Start of Block

import Summits.QuantumFields.YangMills.Theorems.AllWindowsColdBoxBoxHighLineSmearedFPOperatorPerturbation
import Summits.QuantumFields.YangMills.Theorems.AllWindowsColdBoxBoxHighLineStep2Defs

/-!
# T-S5.7d input: the Faddeev–Popov operator as an ℝ-LINEAR function of the link matrices (`GhostFP.fpGen`), locality and entry bounds
# (STUB-PLAN-S5-STEP2 §8, planner ym-idea-2 g18 routing 2026-08-29T19:46:09Z (iii) `GhostTaylor`; LINE-19 S5 ⟨stmt-QuantumFields-24004⟩/⟨24335⟩)

Width seat `ym-line-sfw-p2-w3` (g40).  The lattice Faddeev–Popov operator ✓`fpOperator H U` (w2 g30, ✓`…SmearedFPOperator`) has entries
`divDefectLin U θ_q x c` with `pauliLinkLin U θ e = X(θ_{e₋})·U_e − U_e·X(θ_{e₊})` — it is ℝ-LINEAR in the link matrices `U_e ∈ M₂(ℂ)`.  For the
Taylor expansion of `log |det F(U(a))|` in the edge chart (T-S5.7d) the perturbation `F(U(a)) − F(1)` must be split into its linear, quadratic
and higher parts in `a`, which are NOT Faddeev–Popov operators of `SU(2)` configurations; this file therefore types the same formula for an
arbitrary matrix-valued link field `W : ZdEdge 4 → M₂(ℂ)`:

* `GhostFP.linkLinM W a e`, `GhostFP.divLinM W a x`, `GhostFP.basisField H q` (the site field of the coordinate vector `e_q`), and
  **`GhostFP.fpGen H W`** with `fpOperator H U = fpGen H (↑U)` (`fpOperator_eq_fpGen`);
* ℝ-linearity in `W` (`fpGen_add/_sub/_smul/_zero/_sum`) and LOCALITY (`fpGen_congr`: only the cold-box links enter);
* the ENTRY BOUND `|fpGen H W (x,c) (y,b)| ≤ 3δ · nbW x y` when `‖W_e‖ ≤ δ` on the box links (`abs_fpGen_le`), with the explicit nearest-neighbour
  weight `nbW x y = Σ_μ ([x−e_μ = y] + [x+e_μ = y] + 2[x = y])` (`≤ 16`, row and column sums `≤ 16`, vanishing unless `y` is `x` or a lattice
  neighbour of `x`).

Everything proved; four bookkeeping definitions; standard axioms.  HONEST LABEL: an input of ONE brick (7d) of STEP 2 of the XL stub S5 of a
critic-PASSed DRAFT line; 7d, S5, U5, ⟨24004⟩ ⟨24335⟩ ⟨24336⟩ remain OPEN; no crux, rung or summit is proved; **the Yang–Mills mass gap is NOT
proved by this file.**
-/

set_option autoImplicit false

End of Block

__Activity__.
All records above are to be printed exactly, with nothing omitted.

__Completed exercise__.
import Summits.QuantumFields.YangMills.Theorems.AllWindowsColdBoxBoxHighLineSmearedFPOperatorPerturbation
import Summits.QuantumFields.YangMills.Theorems.AllWindowsColdBoxBoxHighLineStep2Defs

/-!
# T-S5.7d input: the Faddeev–Popov operator as an ℝ-LINEAR function of the link matrices (`GhostFP.fpGen`), locality and entry bounds
# (STUB-PLAN-S5-STEP2 §8, planner ym-idea-2 g18 routing 2026-08-29T19:46:09Z (iii) `GhostTaylor`; LINE-19 S5 ⟨stmt-QuantumFields-24004⟩/⟨24335⟩)

Width seat `ym-line-sfw-p2-w3` (g40).  The lattice Faddeev–Popov operator ✓`fpOperator H U` (w2 g30, ✓`…SmearedFPOperator`) has entries
`divDefectLin U θ_q x c` with `pauliLinkLin U θ e = X(θ_{e₋})·U_e − U_e·X(θ_{e₊})` — it is ℝ-LINEAR in the link matrices `U_e ∈ M₂(ℂ)`.  For the
Taylor expansion of `log |det F(U(a))|` in the edge chart (T-S5.7d) the perturbation `F(U(a)) − F(1)` must be split into its linear, quadratic
and higher parts in `a`, which are NOT Faddeev–Popov operators of `SU(2)` configurations; this file therefore types the same formula for an
arbitrary matrix-valued link field `W : ZdEdge 4 → M₂(ℂ)`:

* `GhostFP.linkLinM W a e`, `GhostFP.divLinM W a x`, `GhostFP.basisField H q` (the site field of the coordinate vector `e_q`), and
  **`GhostFP.fpGen H W`** with `fpOperator H U = fpGen H (↑U)` (`fpOperator_eq_fpGen`);
* ℝ-linearity in `W` (`fpGen_add/_sub/_smul/_zero/_sum`) and LOCALITY (`fpGen_congr`: only the cold-box links enter);
* the ENTRY BOUND `|fpGen H W (x,c) (y,b)| ≤ 3δ · nbW x y` when `‖W_e‖ ≤ δ` on the box links (`abs_fpGen_le`), with the explicit nearest-neighbour
  weight `nbW x y = Σ_μ ([x−e_μ = y] + [x+e_μ = y] + 2[x = y])` (`≤ 16`, row and column sums `≤ 16`, vanishing unless `y` is `x` or a lattice
  neighbour of `x`).

Everything proved; four bookkeeping definitions; standard axioms.  HONEST LABEL: an input of ONE brick (7d) of STEP 2 of the XL stub S5 of a
critic-PASSed DRAFT line; 7d, S5, U5, ⟨24004⟩ ⟨24335⟩ ⟨24336⟩ remain OPEN; no crux, rung or summit is proved; **the Yang–Mills mass gap is NOT
proved by this file.**
-/

set_option autoImplicit false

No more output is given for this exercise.